What makes these particular lies so dangerous is not even the fact that other people are telling them to us, but that we keep telling them to ourselves.

7 lies we tell ourselves about being a creative artist:

#1 It’s all about talent

You either have it or your don’t.  Artists and writers are born not made. Creativity is not something that you can learn. Yada, yada, yada…

How many times have you heard this kind of thing throughout your life.  Maybe it was your fourth grade art teacher, your choir or band director, or maybe it was your creative writing professor in college that told you that you just don’t have what it takes.

What a bunch of crap.

Although it might be true that we were all born with different levels of natural talent, what they don’t tell you is that it’s up to us to practice and develop what we’ve been given.

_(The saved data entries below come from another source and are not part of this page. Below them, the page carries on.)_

import Summits.Ventures.CertifiedManyBodySolver.Theorems.M3PrimeEdgeSplitLowerEdge_ge_m4o5SlackAbsorb
import Summits.Ventures.CertifiedManyBodySolver.Theorems.M3x2EdgeSplitLowerEdge_ge_m83o100WardWindowSound
import HarnessLib

/-!
# The slack reader of the `M3x2EdgeSplit.LowerEdge_ge_m83o100` skeleton of record: `stub_slackAbsorb` DISCHARGED

HONEST FRAMING: first certified bounds; not a superconductivity verdict; NO number and no crux/summit statement is proved
here. The −83/100 item's registered skeleton (`Cruxes/LowerEdge_ge_m83o100/Lines/fo_dual_rounding.lean`, sha 74e9a7f66a0c,
pen hub-lb-dual-plan-2; item stmt-Ventures-22024) carries the SAME stub 2 `stub_slackAbsorb : WardD4WindowSound →
WardSlackWindowBound` (verbatim text) as the −4/5 item's. Its statement texts in this item's namespace
(`Theorems.WardSlotM83.WardD4WindowSound`, landed p612562) are rfl-equal to the −4/5 copies (`Theorems.WardSlot.…`), so the
discharge is a one-line re-export of `Theorems.WardSlot.stub_slackAbsorb` (proof: hub-lb-sym-ref-1, landed by
hub-lb-sym-eng-3); `WardSlackWindowBound` is taken from `Theorems.WardSlot` by `open` (no new definition). After this the
−83/100 skeleton retains ONE stub: the value statement `stub_nearCert_m83o100` (met BY VALUE by CERTIFIED #529, whose
kernel replay is XL). A certified bound is a number with a certificate; nothing here predicts superconductivity.
-/

noncomputable section

namespace Summit.Ventures.CertifiedManyBodySolver.Theorems.WardSlotM83

open Summit.Ventures.CertifiedManyBodySolver.Theorems.WardSlot (WardSlackWindowBound)

/-- **Stub 2 of the −83/100 skeleton of record, DISCHARGED** — slack absorption `WardD4WindowSound →
WardSlackWindowBound` (Jansson–Chaykin–Keil Lemma 3.1 in the window algebra), re-exported from the −4/5 item's
`Theorems.WardSlot.stub_slackAbsorb` (the statement copies are rfl-equal). [cite: JanssonChaykinKeil2008, Lemma 3.1] -/
theorem stub_slackAbsorb : WardD4WindowSound → WardSlackWindowBound :=
  fun h => Summit.Ventures.CertifiedManyBodySolver.Theorems.WardSlot.stub_slackAbsorb h

end Summit.Ventures.CertifiedManyBodySolver.Theorems.WardSlotM83

end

You may not be a Picasso or Mozart but you don’t have to be. Just create to create. Create to remind yourself you’re still alive. Make stuff to inspire others to make something too. Create to learn a bit more about yourself.  ~Frederick Terral

Sometimes we fall into this trap that if we can’t be the next Picasso or Hemingway, we might as well just pack up our keyboard or our paints and forget about the whole thing. However creating art is not an either/or kind of thing. There’s a lot of space in between becoming the next William Shakespeare and sitting on our ass doing nothing.
Sure you may never turn out to be the next Mozart or Mark Twain, but then again you don’t have to be. We’ve already seen what they can do. What we need is not someone like them, but you. We need to hear what you have to say in your unique voice, the only one you have to share, and one the world has never heard before.

#2 It’s about luck

They say that talent and a little bit of luck will take you a long way, and it’s true.  However, chances are, you’re already far luckier than you think. Just the fact that you have the time and resources to be reading these words means that you already have some degree of ‘luckiness’ in your life.

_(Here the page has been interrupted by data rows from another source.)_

import Summits.AtomisticToContinuum.HydrodynamicLimit.Theses.CollisionIsometryCLT
import Literature.Analysis.FluidPDE.HardSphereFlowConstruction

/-!
# Sketch — crux idea `energy-pedigree-transport` for `AprioriBounds` (i) (stmt-AtomisticToContinuum-9519)

crux-ideate round 1, ideator 3 (gen 2), planner-cruxidea-stmt-AtomisticToContinuum-9519-3-g2-0.

First lemmas of the line (all over existing declarations):

* `cosSq`, `cosSq_nonneg`, `cosSq_le_one` — the squared direction cosine `⟪v,n⟫²/(‖n‖²‖v‖²)`
  (junk-safe: `0` when `v = 0` or `n = 0`).
* `energy_exchange_fst/snd` (PROVED): at an elastic reflection `reflectVel n (v, w)` the two
  post-collisional LAB energies are NON-NEGATIVE combinations of the pre-collisional ones,
  `‖v'‖² = (1 - c_v)‖v‖² + c_w‖w‖²`, `‖w'‖² = c_v‖v‖² + (1 - c_w)‖w‖²`, `c_v = cosSq n v`,
  `c_w = cosSq n w` — a COLUMN-STOCHASTIC 2×2 rule (energy conservation) whose coefficients are
  direction cosines in `[0,1]`, blind to the speeds.
* `domination_step` (PROVED): the rule is monotone, so any field transported by the same rule from
  data dominating the energies keeps dominating them; `exchangeStep`, `exchangeStep_dominates`,
  `foldl_exchange_dominates` (PROVED): the abstract fold of exchange events preserves `a ≤ e · A`
  (the induction behind `EnergyDomination`); `sum_exchangeStep` (PROVED): each event conserves
  the total (column-stochasticity).
* `concField` — the transported CONCENTRATION FIELD `R^ζ`: the scalar rule folded over the
  Alexander collision sequence of the initial configuration (same fold as the route's transfer
  `M` in `TransferIsometry` / `AdaptedWeightCLT`), typed over existing declarations.
* `EnergyDomination σ` (stub, provable now modulo the bookkeeping of `TransferRepresentsFlow`):
  `‖vᵢ(s)‖² ≤ e · R^ζᵢ(s)` with `ζₖ = max(1, ‖vₖ(0)‖²/e)`.
* `RTail` (THE stub of the line): the time-averaged empirical exponential moment of `R^ζ` is
  bounded w.h.p. under the local Gibbs law.
* `partI_of_RTail` (signature; the composition is monotonicity of `exp` and of the integrals,
  with `λ = μ/e`).
-/

noncomputable section

open MeasureTheory Filter Set Topology
open scoped InnerProductSpace BigOperators ENNReal

namespace Summit.AtomisticToContinuum.HydrodynamicLimit.Cruxes.AprioriBounds.IdeatorThreeG2

open Literature.Analysis.FluidPDE Literature.MathematicalPhysics.KineticTheory

section Kinematics

variable {E : Type*} [NormedAddCommGroup E] [InnerProductSpace ℝ E]

/-- Squared direction cosine of `v` against the impact direction `n`:
`cosSq n v = ⟪v, n⟫² / (‖n‖² ‖v‖²)` (`= 0` if `v = 0` or `n = 0`, Lean's `x / 0 = 0`). -/
def cosSq (n v : E) : ℝ := ⟪v, n⟫_ℝ ^ 2 / (‖n‖ ^ 2 * ‖v‖ ^ 2)

theorem cosSq_nonneg (n v : E) : 0 ≤ cosSq n v := by
  unfold cosSq; positivity

theorem cosSq_le_one (n v : E) : cosSq n v ≤ 1 := by
  unfold cosSq
  have hcs : ⟪v, n⟫_ℝ ^ 2 ≤ ‖n‖ ^ 2 * ‖v‖ ^ 2 := by
    have h := abs_real_inner_le_norm v n
    calc ⟪v, n⟫_ℝ ^ 2 = |⟪v, n⟫_ℝ| ^ 2 := (sq_abs _).symm
      _ ≤ (‖v‖ * ‖n‖) ^ 2 := pow_le_pow_left₀ (abs_nonneg _) h 2
      _ = ‖n‖ ^ 2 * ‖v‖ ^ 2 := by ring
  by_cases h0 : ‖n‖ ^ 2 * ‖v‖ ^ 2 = 0
  · rw [h0, div_zero]; exact zero_le_one
  · exact (div_le_one (lt_of_le_of_ne (by positivity) (Ne.symm h0))).2 hcs

theorem cosSq_mem_Icc (n v : E) : cosSq n v ∈ Icc (0 : ℝ) 1 :=
  ⟨cosSq_nonneg n v, cosSq_le_one n v⟩

/-- `cosSq n v · ‖v‖² = ⟪v,n⟫²/‖n‖²` (also when `v = 0`). -/
theorem cosSq_mul_norm_sq (n v : E) : cosSq n v * ‖v‖ ^ 2 = ⟪v, n⟫_ℝ ^ 2 / ‖n‖ ^ 2 := by
  unfold cosSq
  by_cases hv : v = 0
  · simp [hv]
  have hv' : ‖v‖ ^ 2 ≠ 0 := pow_ne_zero 2 (norm_ne_zero_iff.2 hv)
  rw [div_mul_eq_mul_div, mul_comm (‖n‖ ^ 2) (‖v‖ ^ 2), ← div_div, mul_div_assoc, div_self hv',
    mul_one]

/-- **Normal swap** (lab energy of the first particle after the reflection). -/
theorem norm_sq_reflectVel_fst (n : E) (hn : n ≠ 0) (v w : E) :
    ‖(reflectVel n (v, w)).1‖ ^ 2 = ‖v‖ ^ 2 - ⟪v, n⟫_ℝ ^ 2 / ‖n‖ ^ 2 + ⟪w, n⟫_ℝ ^ 2 / ‖n‖ ^ 2 := by
  have hn2 : ‖n‖ ^ 2 ≠ 0 := pow_ne_zero 2 (norm_ne_zero_iff.2 hn)
  simp only [reflectVel]
  rw [norm_sub_sq_real, inner_smul_right, norm_smul, Real.norm_eq_abs, mul_pow, sq_abs,
    inner_sub_left]
  field_simp
  ring

/-- **Energy exchange, first particle**: `‖v'‖² = (1 - cosSq n v) ‖v‖² + cosSq n w ‖w‖²`. -/
theorem energy_exchange_fst (n v w : E) :
    ‖(reflectVel n (v, w)).1‖ ^ 2 = (1 - cosSq n v) * ‖v‖ ^ 2 + cosSq n w * ‖w‖ ^ 2 := by
  by_cases hn : n = 0
  · subst hn; simp [cosSq]
  rw [norm_sq_reflectVel_fst n hn, sub_mul, one_mul, cosSq_mul_norm_sq, cosSq_mul_norm_sq]

/-- **Energy exchange, second particle**: `‖w'‖² = cosSq n v ‖v‖² + (1 - cosSq n w) ‖w‖²`. -/
theorem energy_exchange_snd (n v w : E) :
    ‖(reflectVel n (v, w)).2‖ ^ 2 = cosSq n v * ‖v‖ ^ 2 + (1 - cosSq n w) * ‖w‖ ^ 2 := by
  have hcons := norm_sq_reflectVel_fst_add_norm_sq_reflectVel_snd n (v, w)
  have h1 := energy_exchange_fst n v w
  simp only at hcons
  linarith

/-- The exchange rule is COLUMN-STOCHASTIC: total energy is conserved and each pre-collisional
energy is split with fractions in `[0,1]` (restated for the record). -/
theorem energy_exchange_conserves (n v w : E) :
    ‖(reflectVel n (v, w)).1‖ ^ 2 + ‖(reflectVel n (v, w)).2‖ ^ 2 = ‖v‖ ^ 2 + ‖w‖ ^ 2 := by
  rw [energy_exchange_fst, energy_exchange_snd]; ring

/-- **Domination step**: the scalar rule is monotone for nonnegative coefficients, so a field
transported by the same rule from dominating data keeps dominating. -/
theorem domination_step {a b A B e c₁ c₂ : ℝ} (hc₁ : c₁ ∈ Icc (0 : ℝ) 1) (hc₂ : c₂ ∈ Icc (0 : ℝ) 1)
    (ha : a ≤ e * A) (hb : b ≤ e * B) :
    (1 - c₁) * a + c₂ * b ≤ e * ((1 - c₁) * A + c₂ * B) ∧
      c₁ * a + (1 - c₂) * b ≤ e * (c₁ * A + (1 - c₂) * B) := by
  obtain ⟨h1, h1'⟩ := hc₁
  obtain ⟨h2, h2'⟩ := hc₂
  constructor
  · have e1 : (1 - c₁) * a ≤ (1 - c₁) * (e * A) := mul_le_mul_of_nonneg_left ha (by linarith)
    have e2 : c₂ * b ≤ c₂ * (e * B) := mul_le_mul_of_nonneg_left hb h2
    linarith
  · have e1 : c₁ * a ≤ c₁ * (e * A) := mul_le_mul_of_nonneg_left ha h1
    have e2 : (1 - c₂) * b ≤ (1 - c₂) * (e * B) := mul_le_mul_of_nonneg_left hb (by linarith)
    linarith

end Kinematics

/-! ### The abstract exchange fold preserves domination and total mass -/

section Fold

variable {ι : Type*} [DecidableEq ι]

/-- One scalar exchange event on a field `F : ι → ℝ` at the ordered pair `(i, j)` with fractions
`(c₁, c₂)`: `F i ← (1 - c₁) F i + c₂ F j`, `F j ← c₁ F i + (1 - c₂) F j` (pre-event values on the
right; this is the update performed by `concField` at each collision). -/
def exchangeStep (i j : ι) (c₁ c₂ : ℝ) (F : ι → ℝ) : ι → ℝ :=
  Function.update (Function.update F i ((1 - c₁) * F i + c₂ * F j)) j (c₁ * F i + (1 - c₂) * F j)

theorem exchangeStep_apply_right (i j : ι) (c₁ c₂ : ℝ) (F : ι → ℝ) :
    exchangeStep i j c₁ c₂ F j = c₁ * F i + (1 - c₂) * F j := by
  simp [exchangeStep]

theorem exchangeStep_apply_left {i j : ι} (hij : i ≠ j) (c₁ c₂ : ℝ) (F : ι → ℝ) :
    exchangeStep i j c₁ c₂ F i = (1 - c₁) * F i + c₂ * F j := by
  simp [exchangeStep, Function.update_of_ne hij]

theorem exchangeStep_apply_of_ne {i j k : ι} (hki : k ≠ i) (hkj : k ≠ j) (c₁ c₂ : ℝ) (F : ι → ℝ) :
    exchangeStep i j c₁ c₂ F k = F k := by
  simp [exchangeStep, Function.update_of_ne hki, Function.update_of_ne hkj]

/-- **One event preserves domination** `a ≤ e · A` (pointwise), for fractions in `[0,1]`. -/
theorem exchangeStep_dominates {i j : ι} (hij : i ≠ j) {c₁ c₂ e : ℝ} (hc₁ : c₁ ∈ Icc (0 : ℝ) 1)
    (hc₂ : c₂ ∈ Icc (0 : ℝ) 1) {a A : ι → ℝ} (h : ∀ k, a k ≤ e * A k) :
    ∀ k, exchangeStep i j c₁ c₂ a k ≤ e * exchangeStep i j c₁ c₂ A k := by
  intro k
  have hd := domination_step (a := a i) (b := a j) (A := A i) (B := A j) (e := e) hc₁ hc₂ (h i) (h j)
  by_cases hkj : k = j
  · subst hkj
    rw [exchangeStep_apply_right, exchangeStep_apply_right]
    exact hd.2
  by_cases hki : k = i
  · subst hki
    rw [exchangeStep_apply_left hij, exchangeStep_apply_left hij]
    exact hd.1
  rw [exchangeStep_apply_of_ne hki hkj, exchangeStep_apply_of_ne hki hkj]
  exact h k

/-- **The whole fold preserves domination**: folding any list of admissible events (distinct pair,
fractions in `[0,1]`) over the energies `a` and over the field `A` from dominating data keeps
`a ≤ e · A` — the induction behind `EnergyDomination` (what remains there is only the
identification of the flow's velocities with the Alexander fold, as in `TransferRepresentsFlow`). -/
theorem foldl_exchange_dominates (evs : List (ι × ι × ℝ × ℝ))
    (hev : ∀ ev ∈ evs, ev.1 ≠ ev.2.1 ∧ ev.2.2.1 ∈ Icc (0 : ℝ) 1 ∧ ev.2.2.2 ∈ Icc (0 : ℝ) 1)
    {e : ℝ} {a A : ι → ℝ} (h : ∀ k, a k ≤ e * A k) :
    ∀ k, (evs.foldl (fun F ev => exchangeStep ev.1 ev.2.1 ev.2.2.1 ev.2.2.2 F) a) k ≤
      e * (evs.foldl (fun F ev => exchangeStep ev.1 ev.2.1 ev.2.2.1 ev.2.2.2 F) A) k := by
  induction evs generalizing a A with
  | nil => simpa using h
  | cons ev evs ih =>
    simp only [List.foldl_cons]
    have hev0 := hev ev (List.mem_cons.2 (Or.inl rfl))
    exact ih (fun ev' hev' => hev ev' (List.mem_cons.2 (Or.inr hev')))
      (exchangeStep_dominates hev0.1 hev0.2.1 hev0.2.2 h)

/-- **One event conserves the total** (column-stochasticity): `Σₖ F' k = Σₖ F k` on a finite index
type, for a distinct pair. -/
theorem sum_exchangeStep [Fintype ι] {i j : ι} (hij : i ≠ j) (c₁ c₂ : ℝ) (F : ι → ℝ) :
    ∑ k, exchangeStep i j c₁ c₂ F k = ∑ k, F k := by
  classical
  have hj : j ∈ Finset.univ.erase i := Finset.mem_erase.2 ⟨hij.symm, Finset.mem_univ j⟩
  rw [← Finset.add_sum_erase _ _ (Finset.mem_univ i), ← Finset.add_sum_erase _ _ hj,
    ← Finset.add_sum_erase _ _ (Finset.mem_univ i), ← Finset.add_sum_erase _ _ hj]
  have hrest : ∑ k ∈ (Finset.univ.erase i).erase j, exchangeStep i j c₁ c₂ F k =
      ∑ k ∈ (Finset.univ.erase i).erase j, F k := by
    refine Finset.sum_congr rfl fun k hk => ?_
    have hkj : k ≠ j := (Finset.mem_erase.1 hk).1
    have hki : k ≠ i := (Finset.mem_erase.1 (Finset.mem_erase.1 hk).2).1
    exact exchangeStep_apply_of_ne hki hkj c₁ c₂ F
  rw [hrest, exchangeStep_apply_left hij, exchangeStep_apply_right]
  ring

end Fold

/-! ## The transported concentration field and the stubs of the line -/

/-- The transported field: fold of the scalar energy-exchange rule over the Alexander collision
sequence of the initial configuration `y` on the window `[0, Δ]`, started from the data `ζ`
(same fold, same pair selection `h.some`, same pre-collisional configurations `pre k` as the
route's frozen-geometry transfer `M`). With `ζ ≡ 1` this is the CONCENTRATION FIELD `R`
("luck"); with `ζ = ‖v(0)‖²` it is the lab energy itself (`EnergyDomination` with equality). -/
def concField (σ : ℝ) (N : ℕ) (y : Config (N + 1) (Fin 3) T3) (Δ : ℝ) (ζ : Fin (N + 1) → ℝ) :
    Fin (N + 1) → ℝ :=
  let G := Torus.geometry (Fin 3)
  let ε : ℝ := hsDiameter σ N
  let pre := fun k : ℕ =>
    (let zk := Alexander.stateAfter G ε y k
     freeFlight G (Alexander.freeExitTime G ε zk).toReal zk)
  (List.range (Alexander.collisionCount G ε y Δ)).foldl
    (fun R k =>
      @dite (Fin (N + 1) → ℝ) (Alexander.incomingPairs G ε (pre k)).Nonempty
        (Classical.propDecidable _)
        (fun h =>
          let i := h.some.1
          let j := h.some.2
          let n := G.sepVec (pre k i).1 (pre k j).1
          let ci := cosSq n (pre k i).2
          let cj := cosSq n (pre k j).2
          exchangeStep i j ci cj R)
        (fun _ => R))
    ζ

/-- The near-unit data `ζₖ = max(1, ‖vₖ‖²/e)` (equal to `1` off the initially `e`-hot particles). -/
def zetaData (e : ℝ) {N : ℕ} (y : Config (N + 1) (Fin 3) T3) : Fin (N + 1) → ℝ :=
  fun k => max 1 (‖(y k).2‖ ^ 2 / e)

/-- STUB `EnergyDomination` (bookkeeping, provable now along the lines of the support item
`TransferRepresentsFlow`): along Liouville-a.e. orbit of any hard-sphere flow, every lab energy
at time `s ≥ 0` is dominated by `e ·` the field transported from `ζ = max(1, ‖v(0)‖²/e)`:
induction on the collision count with `energy_exchange_fst/snd` + `domination_step`. -/
def EnergyDomination (σ : ℝ) : Prop :=
  ∀ (N : ℕ) (Φ : HardSphereFlow (Torus.geometry (Fin 3)) (hsDiameter σ N) (N + 1)) (e : ℝ), 0 < e →
    ∀ s : ℝ, 0 ≤ s →
      ∀ᵐ z ∂(liouville (Torus.geometry (Fin 3)) (N + 1) (hsDiameter σ N)),
        ∀ i : Fin (N + 1), ‖(Φ.flow s z i).2‖ ^ 2 ≤ e * concField σ N z s (zetaData e z) i

/-- STUB `RTail` — THE crux of the line: the time-averaged empirical exponential moment of the
transported concentration field is bounded with probability `→ 1` under the local Gibbs law,
for SOME rate `μ > 0` and SOME threshold `e > 0` (data `ζ ≡ 1` except on the initially `e`-hot
particles). Same quantifier prefix as the crux; `μ, e, C` after `t` and `Φ` (as `λ, C` there). -/
def RTail : Prop :=
  ∀ (a₀ θ₀ : T3 → ℝ) (u₀ : T3 → V3), Continuous a₀ → Continuous θ₀ → Continuous u₀ →
    (∀ x, 0 < a₀ x) → (∀ x, 0 < θ₀ x) → ∃ σ₀ : ℝ, 0 < σ₀ ∧ ∀ σ : ℝ, 0 < σ → σ < σ₀ →
    ∀ Φ : (N : ℕ) → HardSphereFlow (Torus.geometry (Fin 3)) (hsDiameter σ N) (N + 1),
    ∀ t : ℝ, 0 < t → ∃ e μ C : ℝ, 0 < e ∧ 0 < μ ∧
      Tendsto (fun N : ℕ => localGibbsLaw σ a₀ u₀ θ₀ N (Φ N)
        {z | C < ∫ s in Icc 0 t, ((N + 1 : ℕ) : ℝ)⁻¹ *
          ∑ i : Fin (N + 1), Real.exp (μ * concField σ N z s (zetaData e z) i)}) atTop (𝓝 0)

/-- Part (i) of the crux under its prefix (projection of `AprioriBounds`, verbatim body). -/
def AprioriBoundsI : Prop :=
  ∀ (a₀ θ₀ : T3 → ℝ) (u₀ : T3 → V3), Continuous a₀ → Continuous θ₀ → Continuous u₀ →
    (∀ x, 0 < a₀ x) → (∀ x, 0 < θ₀ x) → ∃ σ₀ : ℝ, 0 < σ₀ ∧ ∀ σ : ℝ, 0 < σ → σ < σ₀ →
    ∀ Φ : (N : ℕ) → HardSphereFlow (Torus.geometry (Fin 3)) (hsDiameter σ N) (N + 1),
    ∀ t : ℝ, 0 < t → ∃ lam Cexp : ℝ, 0 < lam ∧
      Tendsto (fun N : ℕ => localGibbsLaw σ a₀ u₀ θ₀ N (Φ N)
        {z | Cexp < ∫ s in Icc 0 t, ∫ y, Real.exp (lam * ‖y.2‖ ^ 2)
          ∂(empiricalMeasure ((Φ N).flow s z))}) atTop (𝓝 0)

/-- The crux hands out part (i) (pure logic, projection `.1`). -/
theorem aprioriBoundsI_of_aprioriBounds
    (h : Summit.AtomisticToContinuum.HydrodynamicLimit.Theses.CollisionIsometryCLT.AprioriBounds) :
    AprioriBoundsI := by
  intro a₀ θ₀ u₀ ha hθ hu ha0 hθ0
  obtain ⟨σ₀, hσ₀, hσ⟩ := h a₀ θ₀ u₀ ha hθ hu ha0 hθ0
  exact ⟨σ₀, hσ₀, fun σ h0 h1 Φ t ht => (hσ σ h0 h1 Φ t ht).1⟩

/-- COMPOSITION (signature only; the line's concluding theorem for part (i)): `RTail` and the
domination bookkeeping give part (i) with `λ := μ / e`, `Cexp := C`, because
`exp(λ‖vᵢ(s)‖²) ≤ exp(μ R^ζᵢ(s))` pointwise (monotonicity), the empirical integral is the finite
average (`integral_empiricalMeasure`), the local Gibbs law is absolutely continuous with respect
to Liouville, and the Bochner integrals over `Icc 0 t` are of step functions on good orbits. -/
theorem partI_of_RTail (hR : RTail) (hD : ∀ σ, 0 < σ → σ < 2⁻¹ → EnergyDomination σ) :
    AprioriBoundsI := by
  sorry

end Summit.AtomisticToContinuum.HydrodynamicLimit.Cruxes.AprioriBounds.IdeatorThreeG2

end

Then again, it’s not really about luck anyway.

It’s about taking your current situation, whatever it is, and taking the next step forward to where you want to go.  It’s about doing what you need to do, learning what you need to know, and picking yourself up off the ground when things don’t go your way.

It’s not about finding that one lucky break — it’s about putting in the work and finding a way to move forward even when you’re uncertain which way to go.

#3 It’s about having good ideas

One of the biggest lies out there when it comes to creativity is this idea that successful creative artists have access to this top-secret warehouse of good ideas, and if the rest of us could somehow get our membership card and decoder ring, we would be all set.

Unfortunately, that’s not the way the world works.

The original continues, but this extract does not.